[Records from a data collection]
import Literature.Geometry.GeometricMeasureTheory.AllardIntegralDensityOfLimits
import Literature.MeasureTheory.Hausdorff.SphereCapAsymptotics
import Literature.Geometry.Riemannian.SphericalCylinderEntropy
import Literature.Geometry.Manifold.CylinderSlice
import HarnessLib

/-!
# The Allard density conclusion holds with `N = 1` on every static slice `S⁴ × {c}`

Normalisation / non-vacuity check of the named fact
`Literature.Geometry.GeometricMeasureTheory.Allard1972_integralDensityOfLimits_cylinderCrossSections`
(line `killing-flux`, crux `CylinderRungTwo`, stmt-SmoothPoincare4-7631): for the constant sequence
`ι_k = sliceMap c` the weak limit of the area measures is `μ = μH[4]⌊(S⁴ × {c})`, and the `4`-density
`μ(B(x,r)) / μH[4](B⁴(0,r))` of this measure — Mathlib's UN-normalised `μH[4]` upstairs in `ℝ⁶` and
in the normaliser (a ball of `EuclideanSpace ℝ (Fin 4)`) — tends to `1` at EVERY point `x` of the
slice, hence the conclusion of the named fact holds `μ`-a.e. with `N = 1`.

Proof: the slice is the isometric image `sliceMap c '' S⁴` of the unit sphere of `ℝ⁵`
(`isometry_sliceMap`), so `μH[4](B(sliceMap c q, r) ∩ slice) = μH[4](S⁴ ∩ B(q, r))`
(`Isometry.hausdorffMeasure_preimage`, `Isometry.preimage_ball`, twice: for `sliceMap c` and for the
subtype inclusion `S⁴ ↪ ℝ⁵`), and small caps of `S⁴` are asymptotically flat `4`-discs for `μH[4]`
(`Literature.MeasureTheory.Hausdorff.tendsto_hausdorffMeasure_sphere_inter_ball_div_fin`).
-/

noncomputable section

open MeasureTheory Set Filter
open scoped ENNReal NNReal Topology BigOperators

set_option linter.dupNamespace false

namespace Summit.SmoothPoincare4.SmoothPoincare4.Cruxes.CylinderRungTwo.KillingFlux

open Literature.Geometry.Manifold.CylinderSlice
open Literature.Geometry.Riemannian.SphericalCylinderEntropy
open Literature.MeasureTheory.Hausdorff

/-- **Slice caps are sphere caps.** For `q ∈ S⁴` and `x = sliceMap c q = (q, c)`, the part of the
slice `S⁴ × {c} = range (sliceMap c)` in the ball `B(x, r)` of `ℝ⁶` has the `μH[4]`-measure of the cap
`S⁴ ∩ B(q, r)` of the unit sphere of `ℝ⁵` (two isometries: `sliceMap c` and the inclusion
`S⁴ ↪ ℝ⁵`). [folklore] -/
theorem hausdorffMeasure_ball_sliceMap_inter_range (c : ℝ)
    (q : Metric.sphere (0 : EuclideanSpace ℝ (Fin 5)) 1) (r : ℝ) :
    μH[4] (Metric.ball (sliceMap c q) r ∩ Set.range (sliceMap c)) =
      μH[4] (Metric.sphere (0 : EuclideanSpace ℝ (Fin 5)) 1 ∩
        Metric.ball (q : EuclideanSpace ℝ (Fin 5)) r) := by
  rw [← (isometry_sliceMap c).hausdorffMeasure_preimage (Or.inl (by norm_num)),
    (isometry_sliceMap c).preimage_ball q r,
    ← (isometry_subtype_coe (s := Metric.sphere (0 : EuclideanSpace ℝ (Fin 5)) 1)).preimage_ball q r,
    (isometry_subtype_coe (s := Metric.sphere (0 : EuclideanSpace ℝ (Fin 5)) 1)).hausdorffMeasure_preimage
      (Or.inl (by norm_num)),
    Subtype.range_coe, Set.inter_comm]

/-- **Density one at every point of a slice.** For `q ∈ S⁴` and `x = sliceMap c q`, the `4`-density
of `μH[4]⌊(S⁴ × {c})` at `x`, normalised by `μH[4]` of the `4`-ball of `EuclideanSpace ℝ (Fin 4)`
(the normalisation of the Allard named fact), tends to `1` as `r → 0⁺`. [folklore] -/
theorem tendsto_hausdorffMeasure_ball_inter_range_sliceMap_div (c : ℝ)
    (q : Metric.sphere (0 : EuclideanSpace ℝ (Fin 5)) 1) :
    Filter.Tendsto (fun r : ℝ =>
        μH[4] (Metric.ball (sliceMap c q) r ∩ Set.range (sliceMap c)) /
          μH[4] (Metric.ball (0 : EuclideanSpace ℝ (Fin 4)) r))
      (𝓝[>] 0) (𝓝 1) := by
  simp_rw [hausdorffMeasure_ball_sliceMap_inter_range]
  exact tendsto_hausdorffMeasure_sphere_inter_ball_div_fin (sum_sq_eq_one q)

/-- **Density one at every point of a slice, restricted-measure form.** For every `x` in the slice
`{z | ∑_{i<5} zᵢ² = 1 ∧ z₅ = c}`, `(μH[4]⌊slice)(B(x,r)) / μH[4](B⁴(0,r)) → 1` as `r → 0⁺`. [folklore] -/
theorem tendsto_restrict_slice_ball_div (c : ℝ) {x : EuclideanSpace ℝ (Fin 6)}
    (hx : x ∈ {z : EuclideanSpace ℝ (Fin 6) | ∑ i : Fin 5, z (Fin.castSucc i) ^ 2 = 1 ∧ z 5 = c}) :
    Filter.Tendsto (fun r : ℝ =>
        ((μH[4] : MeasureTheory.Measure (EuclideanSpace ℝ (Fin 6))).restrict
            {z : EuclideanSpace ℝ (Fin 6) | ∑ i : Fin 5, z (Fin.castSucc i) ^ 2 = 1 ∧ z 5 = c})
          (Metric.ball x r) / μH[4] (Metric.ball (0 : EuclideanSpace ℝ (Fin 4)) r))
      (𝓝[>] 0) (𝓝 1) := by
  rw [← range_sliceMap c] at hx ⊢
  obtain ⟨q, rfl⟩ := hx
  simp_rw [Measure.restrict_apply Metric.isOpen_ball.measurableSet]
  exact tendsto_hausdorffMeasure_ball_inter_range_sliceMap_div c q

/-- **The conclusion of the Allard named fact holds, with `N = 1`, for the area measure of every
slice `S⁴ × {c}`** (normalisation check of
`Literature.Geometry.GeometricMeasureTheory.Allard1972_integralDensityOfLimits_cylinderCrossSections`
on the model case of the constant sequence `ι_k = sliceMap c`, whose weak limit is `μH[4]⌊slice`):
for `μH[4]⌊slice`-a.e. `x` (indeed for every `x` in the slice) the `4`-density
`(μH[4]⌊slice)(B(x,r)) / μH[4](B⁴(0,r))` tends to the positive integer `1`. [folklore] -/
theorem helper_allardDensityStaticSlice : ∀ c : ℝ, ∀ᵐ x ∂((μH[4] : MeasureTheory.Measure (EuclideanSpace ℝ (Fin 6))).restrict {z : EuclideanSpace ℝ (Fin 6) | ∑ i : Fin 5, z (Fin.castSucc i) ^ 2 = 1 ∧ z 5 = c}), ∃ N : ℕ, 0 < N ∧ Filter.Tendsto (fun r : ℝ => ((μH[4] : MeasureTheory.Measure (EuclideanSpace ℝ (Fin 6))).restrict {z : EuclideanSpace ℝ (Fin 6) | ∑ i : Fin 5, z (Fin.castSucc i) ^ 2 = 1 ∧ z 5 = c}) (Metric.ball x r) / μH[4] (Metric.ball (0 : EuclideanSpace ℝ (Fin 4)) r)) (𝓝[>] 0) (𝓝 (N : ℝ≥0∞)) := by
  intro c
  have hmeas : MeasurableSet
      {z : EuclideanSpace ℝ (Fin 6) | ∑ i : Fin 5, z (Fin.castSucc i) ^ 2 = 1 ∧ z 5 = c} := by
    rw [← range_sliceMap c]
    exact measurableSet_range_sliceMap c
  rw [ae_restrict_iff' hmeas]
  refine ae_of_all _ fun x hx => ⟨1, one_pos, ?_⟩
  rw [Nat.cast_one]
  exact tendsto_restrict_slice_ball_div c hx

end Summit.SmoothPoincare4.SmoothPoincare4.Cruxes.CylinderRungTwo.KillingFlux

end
...
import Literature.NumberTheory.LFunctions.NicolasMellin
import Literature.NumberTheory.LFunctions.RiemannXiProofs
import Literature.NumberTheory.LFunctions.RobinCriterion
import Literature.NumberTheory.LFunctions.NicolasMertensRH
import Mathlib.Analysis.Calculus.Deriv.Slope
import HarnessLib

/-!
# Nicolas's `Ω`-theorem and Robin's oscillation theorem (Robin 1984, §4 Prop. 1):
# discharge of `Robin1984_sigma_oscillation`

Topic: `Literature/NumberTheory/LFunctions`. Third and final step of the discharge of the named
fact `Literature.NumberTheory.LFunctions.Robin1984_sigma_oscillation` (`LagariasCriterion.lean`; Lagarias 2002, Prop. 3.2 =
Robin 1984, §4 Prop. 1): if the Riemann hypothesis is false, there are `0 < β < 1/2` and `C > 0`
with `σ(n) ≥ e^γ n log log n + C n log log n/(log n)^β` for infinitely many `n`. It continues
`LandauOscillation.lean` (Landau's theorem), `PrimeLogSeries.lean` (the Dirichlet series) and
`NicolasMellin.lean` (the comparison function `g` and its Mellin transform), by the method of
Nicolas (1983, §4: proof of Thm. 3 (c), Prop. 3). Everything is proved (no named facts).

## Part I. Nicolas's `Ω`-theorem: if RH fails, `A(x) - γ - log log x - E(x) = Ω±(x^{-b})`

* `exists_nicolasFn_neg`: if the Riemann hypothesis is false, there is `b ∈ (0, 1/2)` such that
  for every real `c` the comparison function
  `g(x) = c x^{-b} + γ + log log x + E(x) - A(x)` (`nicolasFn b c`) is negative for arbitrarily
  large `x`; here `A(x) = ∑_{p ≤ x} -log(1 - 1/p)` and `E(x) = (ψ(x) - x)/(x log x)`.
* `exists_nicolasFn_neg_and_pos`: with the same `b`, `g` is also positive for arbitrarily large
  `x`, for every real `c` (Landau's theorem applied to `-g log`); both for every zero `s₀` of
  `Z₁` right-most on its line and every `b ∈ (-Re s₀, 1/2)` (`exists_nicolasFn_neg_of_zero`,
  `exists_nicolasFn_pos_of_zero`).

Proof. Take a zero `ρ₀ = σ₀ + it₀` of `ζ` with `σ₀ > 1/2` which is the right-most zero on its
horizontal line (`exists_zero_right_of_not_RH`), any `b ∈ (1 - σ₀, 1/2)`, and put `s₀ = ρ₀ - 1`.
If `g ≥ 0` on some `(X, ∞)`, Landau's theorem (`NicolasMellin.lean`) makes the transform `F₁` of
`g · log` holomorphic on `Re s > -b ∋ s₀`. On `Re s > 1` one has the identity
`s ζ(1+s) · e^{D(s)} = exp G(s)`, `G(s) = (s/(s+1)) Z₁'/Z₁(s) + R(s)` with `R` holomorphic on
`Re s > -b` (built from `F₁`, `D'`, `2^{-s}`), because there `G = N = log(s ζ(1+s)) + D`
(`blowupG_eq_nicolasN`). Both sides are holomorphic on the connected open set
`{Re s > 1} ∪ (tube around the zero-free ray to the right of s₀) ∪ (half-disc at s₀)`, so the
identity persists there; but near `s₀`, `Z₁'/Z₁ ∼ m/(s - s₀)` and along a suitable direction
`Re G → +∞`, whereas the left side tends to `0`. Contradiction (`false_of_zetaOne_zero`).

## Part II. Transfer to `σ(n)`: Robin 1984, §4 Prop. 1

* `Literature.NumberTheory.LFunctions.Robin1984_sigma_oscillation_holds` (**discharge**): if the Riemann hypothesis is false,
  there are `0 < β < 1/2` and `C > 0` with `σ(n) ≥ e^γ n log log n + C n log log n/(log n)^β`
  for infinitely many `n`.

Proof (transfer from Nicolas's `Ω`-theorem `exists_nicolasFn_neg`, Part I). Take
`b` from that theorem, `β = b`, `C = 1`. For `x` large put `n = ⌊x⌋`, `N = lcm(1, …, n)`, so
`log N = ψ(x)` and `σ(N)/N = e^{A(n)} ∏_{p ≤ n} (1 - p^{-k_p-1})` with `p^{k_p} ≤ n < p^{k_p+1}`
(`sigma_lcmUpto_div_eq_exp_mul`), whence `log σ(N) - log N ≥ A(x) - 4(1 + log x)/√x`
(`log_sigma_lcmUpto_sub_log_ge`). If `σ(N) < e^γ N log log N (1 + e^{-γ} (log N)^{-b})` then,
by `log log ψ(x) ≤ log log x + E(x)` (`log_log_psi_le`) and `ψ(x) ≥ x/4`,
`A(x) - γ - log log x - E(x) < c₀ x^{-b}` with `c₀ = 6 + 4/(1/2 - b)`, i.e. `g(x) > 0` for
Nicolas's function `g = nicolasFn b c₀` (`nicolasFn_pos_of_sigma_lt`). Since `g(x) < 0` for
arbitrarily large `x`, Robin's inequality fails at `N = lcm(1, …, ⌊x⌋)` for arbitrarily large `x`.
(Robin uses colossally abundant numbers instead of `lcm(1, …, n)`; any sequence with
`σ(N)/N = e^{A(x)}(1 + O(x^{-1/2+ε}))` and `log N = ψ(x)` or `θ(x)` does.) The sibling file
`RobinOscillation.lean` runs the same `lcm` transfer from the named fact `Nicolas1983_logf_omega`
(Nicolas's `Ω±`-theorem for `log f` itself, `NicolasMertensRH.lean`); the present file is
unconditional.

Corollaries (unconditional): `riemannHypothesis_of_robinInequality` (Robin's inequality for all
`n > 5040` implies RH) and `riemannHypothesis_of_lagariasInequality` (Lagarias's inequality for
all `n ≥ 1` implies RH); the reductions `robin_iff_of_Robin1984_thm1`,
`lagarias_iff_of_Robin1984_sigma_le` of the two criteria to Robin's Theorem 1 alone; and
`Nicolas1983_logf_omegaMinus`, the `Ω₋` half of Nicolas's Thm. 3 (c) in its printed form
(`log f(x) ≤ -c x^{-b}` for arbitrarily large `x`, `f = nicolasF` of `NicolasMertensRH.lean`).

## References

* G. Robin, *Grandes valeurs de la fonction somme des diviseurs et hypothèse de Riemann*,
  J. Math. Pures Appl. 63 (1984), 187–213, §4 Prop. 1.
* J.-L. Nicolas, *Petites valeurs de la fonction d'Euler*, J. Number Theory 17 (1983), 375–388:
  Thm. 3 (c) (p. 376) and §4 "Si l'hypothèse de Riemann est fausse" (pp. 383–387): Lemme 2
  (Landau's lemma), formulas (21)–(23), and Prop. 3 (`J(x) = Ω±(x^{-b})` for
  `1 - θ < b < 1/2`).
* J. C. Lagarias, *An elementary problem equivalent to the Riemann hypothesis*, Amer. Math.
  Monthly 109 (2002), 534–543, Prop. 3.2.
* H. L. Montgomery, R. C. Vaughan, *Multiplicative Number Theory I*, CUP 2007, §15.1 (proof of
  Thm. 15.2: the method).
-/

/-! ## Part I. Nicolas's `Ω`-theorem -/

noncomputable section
---
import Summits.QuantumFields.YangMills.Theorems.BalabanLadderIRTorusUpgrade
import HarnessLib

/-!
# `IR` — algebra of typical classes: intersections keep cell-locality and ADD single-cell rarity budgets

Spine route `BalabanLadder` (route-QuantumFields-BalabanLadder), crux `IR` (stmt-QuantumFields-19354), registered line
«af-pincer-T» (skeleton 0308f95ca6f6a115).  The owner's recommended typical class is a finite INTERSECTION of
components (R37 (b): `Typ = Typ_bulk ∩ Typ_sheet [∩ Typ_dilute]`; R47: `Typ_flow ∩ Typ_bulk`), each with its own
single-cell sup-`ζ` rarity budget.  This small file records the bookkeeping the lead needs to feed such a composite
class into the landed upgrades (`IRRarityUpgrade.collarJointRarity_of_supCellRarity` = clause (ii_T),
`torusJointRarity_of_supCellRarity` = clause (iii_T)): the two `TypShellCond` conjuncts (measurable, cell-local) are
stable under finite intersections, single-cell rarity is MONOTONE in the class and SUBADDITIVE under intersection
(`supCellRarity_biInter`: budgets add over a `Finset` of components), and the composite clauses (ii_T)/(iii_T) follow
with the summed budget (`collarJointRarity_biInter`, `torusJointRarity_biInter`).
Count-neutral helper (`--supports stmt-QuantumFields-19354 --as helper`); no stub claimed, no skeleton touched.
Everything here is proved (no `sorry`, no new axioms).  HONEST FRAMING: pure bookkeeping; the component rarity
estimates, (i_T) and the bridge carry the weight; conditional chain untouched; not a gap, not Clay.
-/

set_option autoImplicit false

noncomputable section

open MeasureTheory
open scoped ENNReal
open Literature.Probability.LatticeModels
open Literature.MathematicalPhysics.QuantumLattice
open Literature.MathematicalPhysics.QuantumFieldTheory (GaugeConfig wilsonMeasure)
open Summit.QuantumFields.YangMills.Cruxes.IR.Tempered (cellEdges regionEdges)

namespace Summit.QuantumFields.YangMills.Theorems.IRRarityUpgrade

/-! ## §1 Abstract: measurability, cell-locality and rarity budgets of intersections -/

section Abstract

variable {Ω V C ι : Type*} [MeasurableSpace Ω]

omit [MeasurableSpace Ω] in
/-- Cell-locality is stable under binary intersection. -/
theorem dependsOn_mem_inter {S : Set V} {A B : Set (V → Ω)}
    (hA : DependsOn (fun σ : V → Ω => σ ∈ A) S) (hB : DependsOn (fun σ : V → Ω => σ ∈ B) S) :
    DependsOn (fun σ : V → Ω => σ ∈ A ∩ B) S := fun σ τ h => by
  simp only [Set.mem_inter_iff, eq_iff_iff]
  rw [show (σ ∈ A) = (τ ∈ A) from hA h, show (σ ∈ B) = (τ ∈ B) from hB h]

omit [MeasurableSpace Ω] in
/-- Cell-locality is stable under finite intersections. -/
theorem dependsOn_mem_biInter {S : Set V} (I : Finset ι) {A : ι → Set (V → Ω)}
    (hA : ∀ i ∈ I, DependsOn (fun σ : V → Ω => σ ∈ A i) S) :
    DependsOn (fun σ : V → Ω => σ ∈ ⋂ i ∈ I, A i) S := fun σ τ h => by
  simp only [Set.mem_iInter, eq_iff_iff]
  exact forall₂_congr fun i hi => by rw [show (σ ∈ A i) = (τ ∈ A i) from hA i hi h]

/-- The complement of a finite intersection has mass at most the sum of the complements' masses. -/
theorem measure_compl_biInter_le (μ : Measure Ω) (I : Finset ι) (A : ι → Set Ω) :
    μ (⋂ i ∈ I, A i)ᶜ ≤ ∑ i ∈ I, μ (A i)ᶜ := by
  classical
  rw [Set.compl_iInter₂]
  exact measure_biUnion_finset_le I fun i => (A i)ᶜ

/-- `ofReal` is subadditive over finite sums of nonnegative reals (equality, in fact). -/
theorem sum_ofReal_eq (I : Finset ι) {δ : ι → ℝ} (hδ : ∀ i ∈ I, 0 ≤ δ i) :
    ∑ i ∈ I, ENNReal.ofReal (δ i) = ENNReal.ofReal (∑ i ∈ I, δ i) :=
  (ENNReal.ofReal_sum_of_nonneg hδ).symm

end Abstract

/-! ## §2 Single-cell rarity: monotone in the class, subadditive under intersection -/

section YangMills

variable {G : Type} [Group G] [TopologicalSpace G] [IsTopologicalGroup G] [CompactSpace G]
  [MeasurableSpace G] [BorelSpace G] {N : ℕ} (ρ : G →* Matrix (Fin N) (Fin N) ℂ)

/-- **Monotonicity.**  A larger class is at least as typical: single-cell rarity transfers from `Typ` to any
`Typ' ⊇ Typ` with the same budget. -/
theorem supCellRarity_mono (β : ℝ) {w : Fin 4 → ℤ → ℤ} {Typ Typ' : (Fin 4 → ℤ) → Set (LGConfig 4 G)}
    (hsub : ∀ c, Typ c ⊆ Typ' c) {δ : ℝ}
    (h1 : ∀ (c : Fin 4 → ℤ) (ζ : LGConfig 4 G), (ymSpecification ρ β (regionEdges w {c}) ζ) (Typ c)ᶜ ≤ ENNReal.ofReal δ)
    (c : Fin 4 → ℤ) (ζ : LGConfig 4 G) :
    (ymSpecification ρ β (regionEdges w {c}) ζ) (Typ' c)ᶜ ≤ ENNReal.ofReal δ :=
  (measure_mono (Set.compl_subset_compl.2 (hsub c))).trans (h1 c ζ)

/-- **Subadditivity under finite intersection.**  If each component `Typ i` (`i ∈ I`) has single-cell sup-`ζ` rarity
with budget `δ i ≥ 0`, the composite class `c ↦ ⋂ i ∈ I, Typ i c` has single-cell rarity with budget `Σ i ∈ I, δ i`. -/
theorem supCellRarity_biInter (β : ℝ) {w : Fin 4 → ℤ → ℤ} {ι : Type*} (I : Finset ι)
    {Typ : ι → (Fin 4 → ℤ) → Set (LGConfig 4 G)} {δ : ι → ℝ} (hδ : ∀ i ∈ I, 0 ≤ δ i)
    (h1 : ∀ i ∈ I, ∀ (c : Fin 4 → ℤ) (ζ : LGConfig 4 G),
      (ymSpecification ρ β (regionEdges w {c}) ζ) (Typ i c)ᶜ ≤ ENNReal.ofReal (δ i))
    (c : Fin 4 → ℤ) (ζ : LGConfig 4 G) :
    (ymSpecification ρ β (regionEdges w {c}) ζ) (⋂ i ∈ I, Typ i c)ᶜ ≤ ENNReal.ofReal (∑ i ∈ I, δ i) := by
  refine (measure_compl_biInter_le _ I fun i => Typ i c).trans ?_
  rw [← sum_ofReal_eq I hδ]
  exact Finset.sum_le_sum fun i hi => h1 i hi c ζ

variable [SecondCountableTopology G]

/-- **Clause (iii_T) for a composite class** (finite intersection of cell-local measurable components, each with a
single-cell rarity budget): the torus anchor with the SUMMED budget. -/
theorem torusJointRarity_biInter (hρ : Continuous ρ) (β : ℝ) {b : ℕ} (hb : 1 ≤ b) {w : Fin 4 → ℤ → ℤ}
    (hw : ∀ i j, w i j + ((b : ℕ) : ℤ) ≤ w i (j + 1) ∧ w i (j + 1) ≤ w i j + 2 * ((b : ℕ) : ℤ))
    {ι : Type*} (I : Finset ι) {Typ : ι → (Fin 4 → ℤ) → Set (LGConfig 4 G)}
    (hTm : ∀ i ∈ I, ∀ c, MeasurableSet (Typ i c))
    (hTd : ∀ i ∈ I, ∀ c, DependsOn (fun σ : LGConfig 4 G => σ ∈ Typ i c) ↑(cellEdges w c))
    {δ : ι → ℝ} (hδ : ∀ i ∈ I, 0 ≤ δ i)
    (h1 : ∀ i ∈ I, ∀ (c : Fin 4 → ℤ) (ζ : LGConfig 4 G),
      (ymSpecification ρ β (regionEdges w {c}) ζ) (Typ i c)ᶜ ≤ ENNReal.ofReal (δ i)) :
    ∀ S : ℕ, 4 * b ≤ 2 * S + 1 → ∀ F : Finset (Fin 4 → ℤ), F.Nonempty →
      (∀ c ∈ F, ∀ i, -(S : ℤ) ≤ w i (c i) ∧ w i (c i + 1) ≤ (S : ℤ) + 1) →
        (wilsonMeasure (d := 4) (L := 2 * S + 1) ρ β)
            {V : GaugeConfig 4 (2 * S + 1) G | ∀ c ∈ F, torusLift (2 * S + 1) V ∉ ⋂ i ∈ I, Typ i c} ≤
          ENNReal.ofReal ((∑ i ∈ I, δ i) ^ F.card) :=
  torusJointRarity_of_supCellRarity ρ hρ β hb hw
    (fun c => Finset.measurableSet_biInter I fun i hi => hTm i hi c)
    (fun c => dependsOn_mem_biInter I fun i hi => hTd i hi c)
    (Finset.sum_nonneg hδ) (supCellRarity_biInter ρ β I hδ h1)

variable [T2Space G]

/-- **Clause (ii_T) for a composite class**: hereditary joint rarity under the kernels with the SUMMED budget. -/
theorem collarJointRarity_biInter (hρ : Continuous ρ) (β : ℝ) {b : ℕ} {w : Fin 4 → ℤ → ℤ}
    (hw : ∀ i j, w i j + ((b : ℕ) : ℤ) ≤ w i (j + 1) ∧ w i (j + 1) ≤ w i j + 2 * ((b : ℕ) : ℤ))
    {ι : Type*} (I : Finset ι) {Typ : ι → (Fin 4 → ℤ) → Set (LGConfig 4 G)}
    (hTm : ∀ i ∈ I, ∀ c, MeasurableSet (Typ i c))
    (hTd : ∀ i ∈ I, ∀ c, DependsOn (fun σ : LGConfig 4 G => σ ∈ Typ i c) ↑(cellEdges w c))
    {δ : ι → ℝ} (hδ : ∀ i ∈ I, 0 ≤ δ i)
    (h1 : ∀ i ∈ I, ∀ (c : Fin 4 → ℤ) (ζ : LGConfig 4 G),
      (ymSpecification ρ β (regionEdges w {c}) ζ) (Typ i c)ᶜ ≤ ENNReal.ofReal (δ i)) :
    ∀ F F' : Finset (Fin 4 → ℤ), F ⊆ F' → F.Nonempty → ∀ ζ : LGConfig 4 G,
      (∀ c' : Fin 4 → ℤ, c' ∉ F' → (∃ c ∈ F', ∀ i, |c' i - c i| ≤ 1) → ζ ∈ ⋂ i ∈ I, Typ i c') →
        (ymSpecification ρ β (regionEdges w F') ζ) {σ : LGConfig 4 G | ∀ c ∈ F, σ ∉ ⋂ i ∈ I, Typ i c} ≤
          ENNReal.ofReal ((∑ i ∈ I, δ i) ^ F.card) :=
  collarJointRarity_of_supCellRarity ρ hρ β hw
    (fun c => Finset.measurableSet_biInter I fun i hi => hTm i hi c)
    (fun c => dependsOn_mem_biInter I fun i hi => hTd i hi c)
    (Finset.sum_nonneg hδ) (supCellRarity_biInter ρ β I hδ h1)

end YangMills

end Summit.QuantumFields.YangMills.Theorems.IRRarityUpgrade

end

__What you will do__:
Return all lines above that mention the word "ymSpecification".

__The completed task__:
    (h1 : ∀ (c : Fin 4 → ℤ) (ζ : LGConfig 4 G), (ymSpecification ρ β (regionEdges w {c}) ζ) (Typ c)ᶜ ≤ ENNReal.ofReal δ)
    (ymSpecification ρ β (regionEdges w {c}) ζ) (Typ' c)ᶜ ≤ ENNReal.ofReal δ :=
      (ymSpecification ρ β (regionEdges w {c}) ζ) (Typ i c)ᶜ ≤ ENNReal.ofReal (δ i))
    (ymSpecification ρ β (regionEdges w {c}) ζ) (⋂ i ∈ I, Typ i c)ᶜ ≤ ENNReal.ofReal (∑ i ∈ I, δ i) := by
      (ymSpecification ρ β (regionEdges w {c}) ζ) (Typ i c)ᶜ ≤ ENNReal.ofReal (δ i)) :
      (ymSpecification ρ β (regionEdges w {c}) ζ) (Typ i c)ᶜ ≤ ENNReal.ofReal (δ i)) :
        (ymSpecification ρ β (regionEdges w F') ζ) {σ : LGConfig 4 G | ∀ c ∈ F, σ ∉ ⋂ i ∈ I, Typ i c} ≤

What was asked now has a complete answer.